Когда рука приближается к ветке, чтобы сорвать цветок, ветка слегка трепещет и как будто в одно и то же время уклоняется и отдается. Человеческое тело тоже вздрагивает, подобно ей, перед наступлением момента, когда таинственная рука смерти приближается, чтобы унести душу.

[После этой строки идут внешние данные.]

import Mathlib
import Literature.MathematicalPhysics.StatisticalMechanics.Crystallization
import Literature.MathematicalPhysics.StatisticalMechanics.LennardJonesClusters
import Literature.MathematicalPhysics.StatisticalMechanics.OneCrossingMixture
import Summits.AtomisticToContinuum.Crystallization.Theses.ReggeStarCoercivity

/-!
# Route `ReggeStarCoercivity`, crux stmt-AtomisticToContinuum-13601 `StabilityConstantTwelve`
# — line `Sketch` (two-point minorant with a one-crossing Gaussian-subordination certificate)

SKELETON (lead prover).  Composition `StabilityConstantTwelve_of`:

* `stub_reduction` — Fisher–Ruelle / Cohn–Kumar zero-pressure reduction: a function `g` of the
  squared distance with `Σ_{i,j} g(|x_i - x_j|²) ≥ 0` for every finite configuration,
  `g(r²) ≤ V_LJ(r)` for `r > 0` and `g(0) ≤ 2` gives `𝓔_N(x) ≥ -N` on distinct points.
* `stub_gaussSum_mono` — `t ↦ t^{3/2} Σ_{i,j} e^{-t|x_i-x_j|²}` is non-decreasing on `(0,∞)`
  (Gaussian Fourier representation on `ℝ³`, Mathlib `GaussianFourier.integral_cexp_neg_mul_sq_norm_add`).
* `stub_engine` — one-crossing Gaussian subordination: if `a ≤ 0` on `(0,t₀)`, `a ≥ 0` on `[t₀,∞)`
  and `∫ a(t) t^{-3/2} ≥ 0`, then `Σ_{i,j} ∫ e^{-t|x_i-x_j|²} a(t) dt ≥ 0` (Chebyshev rearrangement
  against the monotone `t^{3/2} Σ e^{-t d²}`).
* `stub_cert_analytic` — for the polynomial-times-exponential densities
  `a(t) = e^{-σt} Σ_q b_q σ^{q+2} t^{q+1}/(q+1)!`: integrability, the `t^{-3/2}`-mass in closed
  form (`Γ(q+1/2) = (2q-1)‼ √π / 2^q`), and the Gaussian-mixture closed form
  `∫_0^∞ e^{-tu} a(t) dt = Σ_q b_q (σ/(σ+u))^{q+2}` (Euler's integral).
* `stub_cert_crossing` — Descartes: one sign change in `(b_q)` gives one crossing of `a`.
* `stub_cert_numeric` — the explicit rational certificate (LP in the one-crossing cone):
  coefficients with one sign change, non-negative mass, `Σ_q b_q (σ/(σ+r²))^{q+2} ≤ V_LJ(r)` for
  `r > 0`, and `Σ_q b_q ≤ 2`.
-/

noncomputable section

namespace Summit.AtomisticToContinuum.Crystallization.Theorems

open MeasureTheory Set Real
open scoped Nat
open Literature.MathematicalPhysics.StatisticalMechanics

/-- STUB S1 (reduction). Fisher–Ruelle / Cohn–Kumar Prop. 9.3 at zero pressure, finite form:
a positive-definite-in-sum minorant of `V_LJ` with `g 0 ≤ 2` gives `𝓔_N(x) ≥ -N` for every
configuration of `N` distinct points. -/
theorem stub_reduction (g : ℝ → ℝ)
    (hpd : ∀ (N : ℕ) (x : Fin N → EuclideanSpace ℝ (Fin 3)), 0 ≤ ∑ i, ∑ j, g (‖x i - x j‖ ^ 2))
    (hle : ∀ r : ℝ, 0 < r → g (r ^ 2) ≤ lennardJones r) (hg0 : g 0 ≤ 2)
    (N : ℕ) (x : Fin N → EuclideanSpace ℝ (Fin 3)) (hx : Function.Injective x) :
    -(N : ℝ) ≤ interactionEnergy lennardJones x := by
  sorry

/-- STUB S3b (Gaussian monotonicity). For every finite configuration in `ℝ³`,
`t ↦ t^{3/2} Σ_{i,j} e^{-t |x_i - x_j|²}` is non-decreasing on `(0, ∞)`:
`t^{3/2} e^{-t|w|²} = π^{3/2} ∫ e^{-π²|v|²/t} e^{2πi⟨w,v⟩} dv` and
`Σ_{i,j} e^{2πi⟨x_i - x_j, v⟩} = |Σ_i e^{2πi⟨x_i,v⟩}|² ≥ 0`. -/
theorem stub_gaussSum_mono (N : ℕ) (x : Fin N → EuclideanSpace ℝ (Fin 3)) {t₁ t₂ : ℝ}
    (ht₁ : 0 < t₁) (h : t₁ ≤ t₂) :
    t₁ ^ ((3 : ℝ) / 2) * ∑ i, ∑ j, Real.exp (-(t₁ * ‖x i - x j‖ ^ 2)) ≤
      t₂ ^ ((3 : ℝ) / 2) * ∑ i, ∑ j, Real.exp (-(t₂ * ‖x i - x j‖ ^ 2)) := by
  sorry

/-- STUB S3a (one-crossing engine). If the density `a` is `≤ 0` on `(0,t₀)`, `≥ 0` on `[t₀,∞)`,
integrable, with `∫_0^∞ a(t) t^{-3/2} dt ≥ 0`, and `t^{3/2} Σ_{i,j} e^{-t|x_i-x_j|²}` is
non-decreasing in `t`, then `Σ_{i,j} ∫_0^∞ e^{-t|x_i-x_j|²} a(t) dt ≥ 0`. -/
theorem stub_engine (a : ℝ → ℝ) (t₀ : ℝ) (ht₀ : 0 < t₀)
    (hneg : ∀ t ∈ Set.Ioo 0 t₀, a t ≤ 0) (hpos : ∀ t, t₀ ≤ t → 0 ≤ a t)
    (ha : IntegrableOn a (Ioi 0))
    (ha' : IntegrableOn (fun t => a t * t ^ (-(3 / 2 : ℝ))) (Ioi 0))
    (hmass : 0 ≤ ∫ t in Ioi 0, a t * t ^ (-(3 / 2 : ℝ)))
    (hmono : ∀ (N : ℕ) (x : Fin N → EuclideanSpace ℝ (Fin 3)) (t₁ t₂ : ℝ), 0 < t₁ → t₁ ≤ t₂ →
      t₁ ^ ((3 : ℝ) / 2) * ∑ i, ∑ j, Real.exp (-(t₁ * ‖x i - x j‖ ^ 2)) ≤
        t₂ ^ ((3 : ℝ) / 2) * ∑ i, ∑ j, Real.exp (-(t₂ * ‖x i - x j‖ ^ 2)))
    (N : ℕ) (x : Fin N → EuclideanSpace ℝ (Fin 3)) :
    0 ≤ ∑ i, ∑ j, ∫ t in Ioi 0, Real.exp (-(t * ‖x i - x j‖ ^ 2)) * a t := by
  sorry

/-- STUB S4a (analytic facts of the certificate family). For `σ > 0` and coefficients `b_q`,
the density `a(t) = e^{-σt} Σ_{q<K} b_q σ^{q+2} t^{q+1}/(q+1)!` is integrable on `(0,∞)`, so is
`a(t) t^{-3/2}`, its `t^{-3/2}`-mass is `σ^{3/2} √π Σ_q b_q (2q-1)‼ / (2^q (q+1)!)`
(`∫_0^∞ t^{q-1/2} e^{-σt} dt = Γ(q+1/2) σ^{-(q+1/2)}`, `Real.Gamma_nat_add_half`), and its Gaussian
mixture is `∫_0^∞ e^{-tu} a(t) dt = Σ_q b_q (σ/(σ+u))^{q+2}` for `u ≥ 0` (Euler's integral,
`integral_exp_neg_mul_mul_pow`). -/
theorem stub_cert_analytic (σ : ℝ) (hσ : 0 < σ) (K : ℕ) (b : ℕ → ℝ) (a : ℝ → ℝ)
    (ha : a = fun t => Real.exp (-(σ * t)) *
      ∑ q ∈ Finset.range K, b q * σ ^ (q + 2) * t ^ (q + 1) / ((q + 1)! : ℝ)) :
    IntegrableOn a (Ioi 0) ∧
    IntegrableOn (fun t => a t * t ^ (-(3 / 2 : ℝ))) (Ioi 0) ∧
    (∫ t in Ioi 0, a t * t ^ (-(3 / 2 : ℝ))) =
      σ ^ ((3 : ℝ) / 2) * √π * ∑ q ∈ Finset.range K, b q * ((2 * q - 1)‼ : ℝ) / (2 ^ q * (q + 1)! : ℝ) ∧
    ∀ u : ℝ, 0 ≤ u →
      (∫ t in Ioi 0, Real.exp (-(t * u)) * a t) = ∑ q ∈ Finset.range K, b q * (σ / (σ + u)) ^ (q + 2) := by
  sorry

/-- STUB S4b (Descartes, one sign change ⇒ one crossing). If `b_q ≤ 0` for `q < k`, `b_q ≥ 0`
for `q ≥ k`, some `b_q < 0` below `k` and some `b_q > 0` at or above `k` (and below `K`), then
`a(t) = e^{-σt} Σ_{q<K} b_q σ^{q+2} t^{q+1}/(q+1)!` is `≤ 0` on `(0,t₀)` and `≥ 0` on `[t₀,∞)` for
some `t₀ > 0` (`t^{-(k+1)} e^{σt} a(t)` is strictly increasing). -/
theorem stub_cert_crossing (σ : ℝ) (hσ : 0 < σ) (K k : ℕ) (b : ℕ → ℝ)
    (hneg : ∀ q, q < k → b q ≤ 0) (hpos : ∀ q, k ≤ q → 0 ≤ b q)
    (hex_neg : ∃ q, q < k ∧ b q < 0) (hex_pos : ∃ q, k ≤ q ∧ q < K ∧ 0 < b q)
    (a : ℝ → ℝ)
    (ha : a = fun t => Real.exp (-(σ * t)) *
      ∑ q ∈ Finset.range K, b q * σ ^ (q + 2) * t ^ (q + 1) / ((q + 1)! : ℝ)) :
    ∃ t₀ : ℝ, 0 < t₀ ∧ (∀ t ∈ Set.Ioo 0 t₀, a t ≤ 0) ∧ (∀ t, t₀ ≤ t → 0 ≤ a t) := by
  sorry

/-- STUB S5 (Hermite dipole piece is positive definite in sum). For `t₀ > 0`, `c₁ ≤ 0` and
`t₀ uₛ ≥ 3/2`, the radial function `h(u) = c₁ (u - uₛ) e^{-t₀ u}` of the squared distance satisfies
`Σ_{i,j} h(|x_i - x_j|²) ≥ 0` for every finite configuration in `ℝ³`: with
`S(t) = Σ_{i,j} e^{-t|x_i-x_j|²}` the sum is `(-c₁) (S'(t₀) + uₛ S(t₀))`, and since `t ↦ t^{3/2} S(t)`
is non-decreasing (`stub_gaussSum_mono`), `S'(t₀) ≥ -(3/(2t₀)) S(t₀)`. -/
theorem stub_hermite_pd (t₀ uₛ c₁ : ℝ) (ht₀ : 0 < t₀) (hc₁ : c₁ ≤ 0) (hpd : 3 / 2 ≤ t₀ * uₛ)
    (N : ℕ) (x : Fin N → EuclideanSpace ℝ (Fin 3)) :
    0 ≤ ∑ i, ∑ j, c₁ * (‖x i - x j‖ ^ 2 - uₛ) * Real.exp (-(t₀ * ‖x i - x j‖ ^ 2)) := by
  sorry

/-- STUB S4c (the explicit certificate; numeric, held by the lead). Rational data of the hybrid
certificate `g(u) = c₁ (u - uₛ) e^{-t₀u} + Σ_{q<K} b_q (σ/(σ+u))^{q+2}`: the sign / mass conditions
that make both pieces positive definite in sum, the three REGION forms of the minorant inequality
`g(r²) ≤ V_LJ(r)` in which `e^{-t₀u}` is replaced by its Taylor envelopes
(`1/Σ_{k≤m} xᵏ/k!` from above on `(0, uₛ]`, `1/(Σ_{k<n} xᵏ/k! + 2xⁿ/n!)` from below on `[uₛ, u₁]`,
and `0` on `[u₁, ∞)`; `x = t₀ u`, envelope valid for `2 t₀ u₁ ≤ n + 1`) — three univariate
rational inequalities — and the value `-c₁ uₛ + Σ_q b_q ≤ 2`. -/
theorem stub_cert_numeric :
    ∃ (t₀ uₛ u₁ c₁ σ : ℝ) (m n K k : ℕ) (b : ℕ → ℝ),
      0 < t₀ ∧ c₁ ≤ 0 ∧ 3 / 2 ≤ t₀ * uₛ ∧ 0 < uₛ ∧ uₛ ≤ u₁ ∧ 2 * (t₀ * u₁) ≤ n + 1 ∧ 0 < σ ∧
      (∀ q, q < k → b q ≤ 0) ∧ (∀ q, k ≤ q → 0 ≤ b q) ∧
      (∃ q, q < k ∧ b q < 0) ∧ (∃ q, k ≤ q ∧ q < K ∧ 0 < b q) ∧
      0 ≤ ∑ q ∈ Finset.range K, b q * ((2 * q - 1)‼ : ℝ) / (2 ^ q * (q + 1)! : ℝ) ∧
      (∀ r : ℝ, 0 < r → r ^ 2 ≤ uₛ →
        c₁ * (r ^ 2 - uₛ) / (∑ i ∈ Finset.range (m + 1), (t₀ * r ^ 2) ^ i / (i ! : ℝ)) +
          (∑ q ∈ Finset.range K, b q * (σ / (σ + r ^ 2)) ^ (q + 2)) ≤ lennardJones r) ∧
      (∀ r : ℝ, 0 < r → uₛ ≤ r ^ 2 → r ^ 2 ≤ u₁ →
        c₁ * (r ^ 2 - uₛ) /
            (∑ i ∈ Finset.range n, (t₀ * r ^ 2) ^ i / (i ! : ℝ) + (t₀ * r ^ 2) ^ n / (n ! : ℝ) * 2) +
          (∑ q ∈ Finset.range K, b q * (σ / (σ + r ^ 2)) ^ (q + 2)) ≤ lennardJones r) ∧
      (∀ r : ℝ, 0 < r → u₁ ≤ r ^ 2 →
        (∑ q ∈ Finset.range K, b q * (σ / (σ + r ^ 2)) ^ (q + 2)) ≤ lennardJones r) ∧
      -(c₁ * uₛ) + (∑ q ∈ Finset.range K, b q) ≤ 2 := by
  sorry

/-- Taylor envelope from above for `e^{-x}`, `x ≥ 0`: `e^{-x} ≤ 1 / Σ_{i≤m} xⁱ/i!`
(`Real.sum_le_exp_of_nonneg`). -/
theorem exp_neg_le_inv_taylor {x : ℝ} (hx : 0 ≤ x) (m : ℕ) :
    Real.exp (-x) ≤ 1 / ∑ i ∈ Finset.range (m + 1), x ^ i / (i ! : ℝ) := by
  have hT : ∑ i ∈ Finset.range (m + 1), x ^ i / (i ! : ℝ) ≤ Real.exp x :=
    Real.sum_le_exp_of_nonneg hx (m + 1)
  have hpos : 0 < ∑ i ∈ Finset.range (m + 1), x ^ i / (i ! : ℝ) := by
    rw [Finset.sum_range_succ']
    have : 0 ≤ ∑ i ∈ Finset.range m, x ^ (i + 1) / ((i + 1)! : ℝ) :=
      Finset.sum_nonneg fun i _ => by positivity
    simpa using by positivity
  rw [Real.exp_neg, inv_eq_one_div]
  exact one_div_le_one_div_of_le hpos hT

/-- Taylor envelope from above for `e^{x}`, `0 ≤ x ≤ (n+1)/2`:
`e^{x} ≤ Σ_{i<n} xⁱ/i! + 2 xⁿ/n!` (real form of `Complex.exp_bound'`). -/
theorem exp_le_taylor_add {x : ℝ} (hx : 0 ≤ x) {n : ℕ} (hxn : 2 * x ≤ n + 1) :
    Real.exp x ≤ ∑ i ∈ Finset.range n, x ^ i / (i ! : ℝ) + x ^ n / (n ! : ℝ) * 2 := by
  have hx' : ‖(x : ℂ)‖ / (n.succ : ℕ) ≤ 1 / 2 := by
    rw [Complex.norm_real, Real.norm_eq_abs, abs_of_nonneg hx, Nat.cast_succ,
      div_le_div_iff₀ (by positivity) (by norm_num)]
    linarith
  have h := Complex.exp_bound' hx'
  have hre : (Complex.exp x - ∑ m ∈ Finset.range n, (x : ℂ) ^ m / (m.factorial : ℂ)).re =
      Real.exp x - ∑ i ∈ Finset.range n, x ^ i / (i ! : ℝ) := by
    rw [Complex.sub_re, ← Complex.ofReal_exp, Complex.ofReal_re, Complex.re_sum]
    congr 1
    refine Finset.sum_congr rfl fun i _ => ?_
    rw [← Complex.ofReal_pow, ← Complex.ofReal_natCast, ← Complex.ofReal_div, Complex.ofReal_re]
  have h1 : Real.exp x - ∑ i ∈ Finset.range n, x ^ i / (i ! : ℝ) ≤ ‖(x : ℂ)‖ ^ n / (n ! : ℝ) * 2 := by
    rw [← hre]; exact (Complex.re_le_norm _).trans h
  rw [Complex.norm_real, Real.norm_eq_abs, abs_of_nonneg hx] at h1
  linarith

/-- COMPOSITION: the stubs close the crux `StabilityConstantTwelve` (`E(N) ≥ -N` for the
Lennard-Jones ground-state energy in `ℝ³`, Blanc–Lewin units). -/
theorem StabilityConstantTwelve_of :
    Summit.AtomisticToContinuum.Crystallization.Theses.ReggeStarCoercivity.StabilityConstantTwelve := by
  obtain ⟨t₀, uₛ, u₁, c₁, σ, m, n, K, k, b, ht₀, hc₁, hpd0, huₛ, hu₁, hn, hσ, hneg, hpos, hex_neg,
    hex_pos, hmass, hA, hB, hC, hval⟩ := stub_cert_numeric
  -- the rational piece: density and Gaussian mixture
  set a : ℝ → ℝ := fun t => Real.exp (-(σ * t)) *
      ∑ q ∈ Finset.range K, b q * σ ^ (q + 2) * t ^ (q + 1) / ((q + 1)! : ℝ) with ha_def
  set R : ℝ → ℝ := fun u => ∑ q ∈ Finset.range K, b q * (σ / (σ + u)) ^ (q + 2) with hR_def
  -- the Hermite piece and the full certificate
  set h : ℝ → ℝ := fun u => c₁ * (u - uₛ) * Real.exp (-(t₀ * u)) with hh_def
  set g : ℝ → ℝ := fun u => h u + R u with hg_def
  obtain ⟨ha_int, ha_int', ha_mass, ha_repr⟩ := stub_cert_analytic σ hσ K b a ha_def
  obtain ⟨t₁, ht₁, ha_neg, ha_pos⟩ := stub_cert_crossing σ hσ K k b hneg hpos hex_neg hex_pos a ha_def
  have hmass' : 0 ≤ ∫ t in Ioi 0, a t * t ^ (-(3 / 2 : ℝ)) := by
    rw [ha_mass]
    have h1 : 0 ≤ σ ^ ((3 : ℝ) / 2) := by positivity
    have h2 : 0 ≤ √π := Real.sqrt_nonneg _
    exact mul_nonneg (mul_nonneg h1 h2) hmass
  -- positive definiteness in sum of both pieces
  have hpdR : ∀ (N : ℕ) (x : Fin N → EuclideanSpace ℝ (Fin 3)),
      0 ≤ ∑ i, ∑ j, R (‖x i - x j‖ ^ 2) := by
    intro N x
    have hrw : ∀ i j : Fin N, R (‖x i - x j‖ ^ 2) =
        ∫ t in Ioi 0, Real.exp (-(t * ‖x i - x j‖ ^ 2)) * a t := fun i j =>
      (ha_repr _ (sq_nonneg _)).symm
    simp_rw [hrw]
    exact stub_engine a t₁ ht₁ ha_neg ha_pos ha_int ha_int' hmass'
      (fun N x t₁ t₂ h₁ h₁₂ => stub_gaussSum_mono N x h₁ h₁₂) N x
  have hpd : ∀ (N : ℕ) (x : Fin N → EuclideanSpace ℝ (Fin 3)),
      0 ≤ ∑ i, ∑ j, g (‖x i - x j‖ ^ 2) := by
    intro N x
    have hsplit : ∑ i, ∑ j, g (‖x i - x j‖ ^ 2) =
        (∑ i, ∑ j, c₁ * (‖x i - x j‖ ^ 2 - uₛ) * Real.exp (-(t₀ * ‖x i - x j‖ ^ 2))) +
          ∑ i, ∑ j, R (‖x i - x j‖ ^ 2) := by
      rw [← Finset.sum_add_distrib]
      refine Finset.sum_congr rfl fun i _ => ?_
      rw [← Finset.sum_add_distrib]
    rw [hsplit]
    exact add_nonneg (stub_hermite_pd t₀ uₛ c₁ ht₀ hc₁ hpd0 N x) (hpdR N x)
  -- the minorant inequality, by regions
  have hle : ∀ r : ℝ, 0 < r → g (r ^ 2) ≤ lennardJones r := by
    intro r hr
    have hx0 : 0 ≤ t₀ * r ^ 2 := by positivity
    show h (r ^ 2) + R (r ^ 2) ≤ lennardJones r
    rcases le_or_gt (r ^ 2) uₛ with hAu | hBu
    · -- region A: `c₁ (u - uₛ) ≥ 0`, envelope from above
      have hfac : 0 ≤ c₁ * (r ^ 2 - uₛ) := mul_nonneg_of_nonpos_of_nonpos hc₁ (by linarith)
      have hT : 0 < ∑ i ∈ Finset.range (m + 1), (t₀ * r ^ 2) ^ i / (i ! : ℝ) := by
        rw [Finset.sum_range_succ']
        have : 0 ≤ ∑ i ∈ Finset.range m, (t₀ * r ^ 2) ^ (i + 1) / ((i + 1)! : ℝ) :=
          Finset.sum_nonneg fun i _ => by positivity
        simpa using by positivity
      have henv := exp_neg_le_inv_taylor hx0 m
      have hh : h (r ^ 2) ≤ c₁ * (r ^ 2 - uₛ) / ∑ i ∈ Finset.range (m + 1), (t₀ * r ^ 2) ^ i / (i ! : ℝ) := by
        show c₁ * (r ^ 2 - uₛ) * Real.exp (-(t₀ * r ^ 2)) ≤ _
        rw [div_eq_mul_one_div]
        exact mul_le_mul_of_nonneg_left henv hfac
      linarith [hA r hr hAu]
    rcases le_or_gt (r ^ 2) u₁ with hBu' | hCu
    · -- region B: `c₁ (u - uₛ) ≤ 0`, envelope from below
      have hfac : c₁ * (r ^ 2 - uₛ) ≤ 0 := mul_nonpos_of_nonpos_of_nonneg hc₁ (by linarith)
      have hxn : 2 * (t₀ * r ^ 2) ≤ n + 1 := by nlinarith
      have hup := exp_le_taylor_add hx0 hxn
      set T := ∑ i ∈ Finset.range n, (t₀ * r ^ 2) ^ i / (i ! : ℝ) + (t₀ * r ^ 2) ^ n / (n ! : ℝ) * 2
        with hT_def
      have hTpos : 0 < T := (Real.exp_pos _).trans_le hup
      have henv : 1 / T ≤ Real.exp (-(t₀ * r ^ 2)) := by
        rw [Real.exp_neg, ← one_div]
        exact one_div_le_one_div_of_le (Real.exp_pos _) hup
      have hh : h (r ^ 2) ≤ c₁ * (r ^ 2 - uₛ) / T := by
        show c₁ * (r ^ 2 - uₛ) * Real.exp (-(t₀ * r ^ 2)) ≤ _
        rw [div_eq_mul_one_div]
        exact mul_le_mul_of_nonpos_left henv hfac
      linarith [hB r hr hBu.le hBu']
    · -- region C: `h ≤ 0`
      have hh : h (r ^ 2) ≤ 0 := by
        show c₁ * (r ^ 2 - uₛ) * Real.exp (-(t₀ * r ^ 2)) ≤ 0
        exact mul_nonpos_of_nonpos_of_nonneg
          (mul_nonpos_of_nonpos_of_nonneg hc₁ (by linarith)) (Real.exp_pos _).le
      linarith [hC r hr hCu.le]
  have hg0 : g 0 ≤ 2 := by
    have hR0 : R 0 = ∑ q ∈ Finset.range K, b q := by
      rw [hR_def]
      refine Finset.sum_congr rfl fun q _ => ?_
      rw [add_zero, div_self hσ.ne', one_pow, mul_one]
    have hh0 : h 0 = -(c₁ * uₛ) := by
      show c₁ * (0 - uₛ) * Real.exp (-(t₀ * 0)) = -(c₁ * uₛ)
      rw [mul_zero, neg_zero, Real.exp_zero]; ring
    show h 0 + R 0 ≤ 2
    rw [hh0, hR0]; exact hval
  -- reduction and the infimum over distinct configurations
  unfold Summit.AtomisticToContinuum.Crystallization.Theses.ReggeStarCoercivity.StabilityConstantTwelve
  intro N
  haveI := nonempty_injective_config (d := 3) (by norm_num) N
  exact le_ciInf fun y => stub_reduction g hpd hle hg0 N y.1 y.2

end Summit.AtomisticToContinuum.Crystallization.Theorems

Господин Мадлен оставался некоторое время неподвижным около этой постели, поглядывая то на больную, то на распятие, как он это делал два месяца тому назад, когда пришел в первый раз навестить больную в этом приюте. И теперь снова они были тут вместе в том же положении — она спящая, он погруженный в молитву; но только теперь, по прошествии этих двух месяцев, у нее волосы были седые, а у него совсем белые.
Сестра не вошла с ним. Он один стоял у этой постели, положив палец на уста, как будто убеждая кого-то хранить молчание.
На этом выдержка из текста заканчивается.